> **To do**:
Only the stretch of the listing below that runs from the line with "3.3, 4.1, §7." through the line with "Props. 7–8. [Movasati2017GMCD]" is to be printed, exactly and with both ends.

> **Extracted entries**:
import Literature.AlgebraicGeometry.Movasati2017.PeriodMatrixRankLowerBound
import HarnessLib

/-!
# Villaflor's second gap for the Hodge locus at the Fermat point — Theorem 1.3, inequality (desteo2), in full

R. Villaflor Loyola, *Small codimension components of the Hodge locus containing the Fermat variety*,
Commun. Contemp. Math. 24 (2022) 2150053 = arXiv:2001.01019 [Villaflorloyola2021]. Verbatim from the held text
(chunks p0005, p0009, p0014 of `paper:arxiv-2001.01019`):

> **Theorem 1.3.** Let `n` be an even number, `d` be a number such that `ζ_d + ζ_d^{−1} ∉ ℚ` (i.e.
> `d ≠ 1,2,3,4,6`), `0 ∈ T` be the Fermat variety and `0 ∈ Σ` be a component of the Hodge locus different from
> (complin). Then `codim_T Σ ≥ C(n/2+d, d) + C(n/2+d−1, d−1) − (3n²/8 + 9n/4 + 2)`.
> In fact for `d ≥ max{4, 2 + 6/n}`, if `0 ∈ Δ ⊆ T` is a polydisc and `λ ∈ Γ(Δ, R^nπ_*ℤ)` is such that `0 ∈ V_λ`
> but (igualdad1) does not hold, then
> (desteo2) `codim_{T_0T} T_0V_λ ≥ C(n/2+d, d) + C(n/2+d−1, d−1) − (3n²/8 + 9n/4 + 2)`.
> Furthermore, if the equality in (desteo2) is attained and `n ≥ 4`, then there exists a complete intersection
> `Z ⊆ ℙ^{n+1}` of type `(1,1,…,1,2)` such that `I(Z) ⊆ J^{F,λ}` […].
>
> [(igualdad1), Proposition 4.1:] `dim_ℂ R^{F,λ}_d = C(n/2+d, d) − (n/2+1)²`.
>
> **Proposition 3.3.** Let `x^α` be any monomial. For every `d > 0` let `S^d_α := {x^β ∈ ℂ[x]_d : x^β | x^α}`.
> Then, for any `i ≠ j` such that `0 < α_i ≤ α_j`, `#S^d_{α'} ≤ #S^d_α` where `α'_k := α_k` for `k ≠ i,j`,
> `α'_i := α_i − 1` and `α'_j := α_j + 1`. […]
>
> **§7, Proof of Theorem 1.3.** […] Consider any monomial order and take
> `x^α ∈ ℂ[x]_σ ∖ ⟨LT(J^{F,λ})⟩_σ` for `σ = (d−2)(n/2+1) = soc(J^{F,λ})`. It follows from Proposition 4.1 and
> Remark 4.1 that (dessalfa2) `dim_ℂ R^{F,λ}_d ≥ #S^d_α`.
> Case 1: If `x^α` is not of the form (monmin2) `x^α = x_{i_1}^{d−2} ⋯ x_{i_{n/2+1}}^{d−2}` […] then (desteo2)
> follows from (dessalfa2) and Proposition 3.3.
> Case 2: If `x^α` is of the form (monmin2) we can assume `x^α = x_1^{d−2} x_3^{d−2} ⋯ x_{n+1}^{d−2}` after some
> relabeling of the variables. Since (dessalfa2) is strict in this case, there must exist some
> `x^β ∈ ℂ[x]_d ∖ (⟨LT(J^{F,λ})⟩_d ∪ S^d_α)`. In consequence there exists some `i` even such that `x_i | x^β`
> and so `x_i ∈ ℂ[x]_1 ∖ (⟨LT(J^{F,λ})⟩_1 ∪ S^1_α)`, i.e. `dim_ℂ R^{F,λ}_1 > #S^1_α`. By duality
> `dim_ℂ R^{F,λ}_{σ−1} > #S^{σ−1}_α` and so there exists some
> `x^{α'} ∈ ℂ[x]_{σ−1} ∖ (⟨LT(J^{F,λ})⟩_{σ−1} ∪ S^{σ−1}_α)`. By Proposition 4.1 it follows that
> `dim_ℂ R^{F,λ}_d ≥ #(S^d_α ∪ S^d_{α'}) = #S^d_α + #(S^d_{α'} ∖ S^d_γ)` where `γ_i = min{α_i, α'_i}` […].
> Case 2.1: If `#{i : α'_i = d−2} = n/2`, then by Proposition 3.3 `#S^d_{α'} ≥ #S^d_{α_0}` for
> `α_0 := (0,…,0,1,d−4,d−2,…,d−2)`. Also in this case, up to some relabeling of the variables we can assume
> `x^γ | x_1^{d−4}(x_3 x_5 ⋯ x_{n+1})^{d−2}`, and so `#S^d_γ ≤ #S^d_{γ_0}` for `γ_0 := (0,…,0,d−4,d−2,…,d−2)`
> […]. Therefore `dim_ℂ R^{F,λ}_d ≥ #S^d_α + #S^d_{α_0} − #S^d_{γ_0} = C(n/2+d, d) + C(n/2+d−1, d−1) −
> (3n²/8 + 9n/4 + 2)`. Case 2.2: […] `≥ C(n/2+d, d) + C(n/2+d−1, d−1) − (n²/4 + 5n/2 + 2) ≥ …`

§2 of the paper (Definition 2.1, Propositions 2.1–2.2) identifies `J^{F,λ}` with the graded annihilator
`Ann ℓ_λ` of the period functional `ℓ_λ` (tree `Kloosterman2025.annIdeal`), an Artinian Gorenstein ideal of socle
degree `σ = (n/2+1)(d−2)` containing the monomial Jacobian ideal `J^F = (x_0^{d−1},…,x_{n+1}^{d−1})`, and `(J^{F,λ})_d`
with the Zariski tangent space `T_0V_λ` (Voisin–Carlson–Griffiths; Movasati's `ker [p_{i+j}] = T_0V_{δ}`,
[Movasati2016Periods] Thm. 6). Those transcendental identifications are NOT formalised (as in the tree's
`Movasati2017/PeriodMatrixRankLowerBound.lean`, whose Case 1 `ciHilbert_preFinal_le_hilbert_annIdeal` this file
completes). Everything below is the algebra/combinatorics of the printed proof, over an arbitrary field `K`, for
`m` variables and socle degree `t = (k+1)(d−2)` (Fermat `n`-fold: `m = n+2`, `k = n/2`).

## What this file PROVES (0 facts, 0 sorry)

* **Theorem 1.3, inequality (desteo2), at the level of `J^{F,λ} = Ann ℓ`** — `secondGap_le_hilbert_annIdeal`: for
  EVERY non-zero functional `ℓ` on `K[x_0,…,x_{m−1}]` concentrated in degree `t = (k+1)(d−2)`, `d ≥ 4`, killing the
  monomials with an exponent `≥ d−1` (`J^F ⊆ Ann ℓ`), whose Hilbert function in degree `d` is NOT Movasati's value
  `C(k+d, d) − (k+1)²` ("(igualdad1) does not hold"), one has
  `HF_{Ann ℓ}(d) ≥ ciHilbert(2, d−2, (d−1)^k)(d)`, Kloosterman's `h_I(d)` for the complete intersection of type
  `(1^k, 2)` — by the tree's `Villaflor2022.secondGapBound_eq_ciLocusCodim` this is EXACTLY the printed
  `C(n/2+d,d) + C(n/2+d−1,d−1) − (3n²/8 + 9n/4 + 2)` (`n = 2k ≥ 2`). Equivalently (`hilbert_annIdeal_eq_or_secondGap_le`):
  THE GAP — `HF_{Ann ℓ}(d)` is either Movasati's value or at least the `(1,…,1,2)` value; no value in between occurs.
  Colon form at the Fermat point (`(J^F : P)`, Duque Franco–Villaflor's `J^{F,λ} = (J^F : P_λ)`):
  `hilbert_fermat_colon_eq_or_secondGap_le`.
* **Census / period-matrix form** (Movasati's `[p_{i+j}]_{I_{(n/2)d−n−2} × I_d}`, tree `Movasati2016.periodMatrix`; the
  functional of a period vector `vectorFunctional`): for every admissible period vector `p` of the Fermat `n`-fold
  (`n = 2k ≥ 2`, `d ≥ 4`; zero outside Movasati's box, non-zero on `I_σ`),
  `rank [p_{i+j}] = C(n/2+d,d) − (n/2+1)²` or `rank [p_{i+j}] ≥ ciLocusCodim (1^{n/2}, 2) d`
  (`rank_periodMatrix_eq_or_ciLocusCodim_le`; `(4,4)`: `6` or `≥ 8`; `(4,5)`: `12` or `≥ 19`; `(4,6)`: `19` or `≥ 32`;
  `(6,4)`: `19` or `≥ 26`), and the second value is ATTAINED, by the period vector of the pre-final monomial
  `x^{(1, d−3, (d−2)^k, 0, …)}` (`rank_periodMatrix_preFinalVector`), so that for `d ≥ max{4, 2+6/n}` it is the least
  rank other than Movasati's (`isLeast_rank_periodMatrix_ne_movasati`; companion of the tree's
  `Movasati2017.isLeast_rank_periodMatrix`).
* **Every column degree** (v2; same proof, the printed statement being `M = d`): under the same hypotheses the WHOLE
  Hilbert function of `Ann ℓ` dominates the `(2, d−2, (d−1)^k)` complete-intersection one,
  `HF_{Ann ℓ}(M) ≥ ciHilbert(2, d−2, (d−1)^k)(M)` for all `M` (`secondGap_le_hilbert_annIdeal_all`; rank form for all
  the matrices `[p_{i+j}]_{I_{N'} × I_M}`, `M + N' = σ`: `rank_periodMatrix_eq_or_secondGap_le_all`), and the census rows
  as numerical instances (`rank_periodMatrix_quarticFourfold_eq_six_or_eight_le`: `(4,4)` rank `= 6 ∨ ≥ 8`;
  `(4,5)` `12 ∨ ≥ 19`; `(4,6)` `19 ∨ ≥ 32`; `(6,4)` `19 ∨ ≥ 26`; `(8,4)` `45 ∨ ≥ 61`).
* Combinatorics (Proposition 3.3 in the generality needed): `ciHilbert_greedy_le_card_divSet` — among the box vectors
  `κ ∈ [0,c]^τ` of a given total degree `qc + r` (`r < c`) the divisor count `#S^M_κ` is minimised by the greedy shape
  `(c^q, r, 0, …)`, whose count is `ciHilbert((r+1), (c+1)^q)(M)`; the numerical identity `ciHilbert_secondGap_split`:
  `ciHilbert((c+1)^{k+1})(c+2) + ciHilbert(c−1, (c+1)^k)(c+1) = ciHilbert(2, c, (c+1)^k)(c+2)`.

## FORMALISATION REMARK (one step of the printed Case 2.1, and the route used here)

The printed Case 2.1 asserts "by Proposition 3.3 `#S^d_{α'} ≥ #S^d_{α_0}`" for `α_0 = (0,…,0,1,d−4,d−2,…,d−2)`. As an
inequality between the two counts this does not follow from Proposition 3.3 and is false in general: Proposition 3.3
says that CONCENTRATING (`α ↦ α − e_i + e_j`, `0 < α_i ≤ α_j`) does not increase the count, so among the shapes of
degree `σ−1` with exactly `n/2` entries `d−2` the least count is at `(0,…,0,d−3,d−2,…,d−2)`, which is more concentrated
than `α_0`; and that shape occurs: for `(n,d) = (2,6)`, `ℓ = δ_{x_1^4x_3^4} + δ_{x_0^4x_1^4}` (`δ` = dual monomial basis of
`K[x_0,…,x_3]_8`) and the lexicographic order with `x_0 > x_2 > x_1 > x_3`, the socle standard monomial is `x_1^4x_3^4`
(Case 2), `HF(6) = 5 ≠ 3` ((igualdad1) fails), the degree-`7` standard monomials are `x_1^3x_3^4, x_1^4x_3^3, x_0^3x_1^4`,
so `α' = (3,4,0,0)` is forced, `#{i : α'_i = 4} = 1 = n/2` (Case 2.1) and `#S^6_{α'} = 2 < 3 = #S^6_{α_0}`
(`α_0 = (0,1,2,4)`). What the printed proof USES, however, is only the difference
`#S^d_{α'} − #S^d_γ ≥ #S^d_{α_0} − #S^d_{γ_0}` (in the example `2 − 0 = 3 − 1`), and the conclusion (desteo2) holds
(there `HF(6) = 5 = 2d − 7`, with equality). This file proves that difference bound directly and uniformly for BOTH
sub-cases 2.1/2.2, using only the printed ingredients (divisors of standard monomials are standard; duality;
Proposition 3.3): with `x^α = (x_E)^{d−2}` the socle standard monomial and `x^{α'}` standard of degree `σ−1`,
`x^{α'} ∤ x^α`, pick a variable `x_w ∉ E` dividing `x^{α'}`; the degree-`d` divisors of `x^{α'}` THROUGH `x_w` are
standard, lie outside `S^d_α`, and are in bijection with `S^{d−1}_{α'−e_w}`; `α' − e_w` is a box vector of degree
`σ − 2 = k(d−2) + (d−4)`, so by Proposition 3.3 (concentration, `ciHilbert_greedy_le_card_divSet`)
`#S^{d−1}_{α'−e_w} ≥ #S^{d−1}_{((d−2)^k, d−4)} = #S^d_{α_0} − #S^d_{γ_0}`, and `#S^d_α + (#S^d_{α_0} − #S^d_{γ_0})` is the
printed bound (`ciHilbert_secondGap_split`). The equality clause of Theorem 1.3 (`n ≥ 4`: `I(Z) ⊆ J^{F,λ}` for a
`CI(1,…,1,2)`) and the component-level statement (which needs Theorem 1.2 and Proposition 2.1) are NOT formalised here.

HONEST FRAMING (cell pub-hlocus): certified instances and evidence bearing on the general Hodge conjecture; no claim.

## References
* R. Villaflor Loyola, Commun. Contemp. Math. 24 (2022) 2150053 = arXiv:2001.01019, Thm. 1.3, Props. 3.3, 4.1, §7.
  [Villaflorloyola2021]
* H. Movasati, Asian J. Math. 21 (2017) 463–482 = arXiv:1411.1766, Thm. 2, §3.5 Props. 7–8. [Movasati2017GMCD]
* H. Movasati, arXiv:1602.06607, Def. 1, Thm. 6 (the matrix `[p_{i+j}]`). [Movasati2016Periods]
* R. Kloosterman, Rend. Sem. Mat. Univ. Padova 148 (2023) = arXiv:2104.14845, Prop. 3.2 (`h_I(e)` of `CI(1^k,2)`).
  [Kloosterman2023]
-/

noncomputable section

> **Answer section**:
* R. Villaflor Loyola, Commun. Contemp. Math. 24 (2022) 2150053 = arXiv:2001.01019, Thm. 1.3, Props. 3.3, 4.1, §7.
  [Villaflorloyola2021]
* H. Movasati, Asian J. Math. 21 (2017) 463–482 = arXiv:1411.1766, Thm. 2, §3.5 Props. 7–8. [Movasati2017GMCD]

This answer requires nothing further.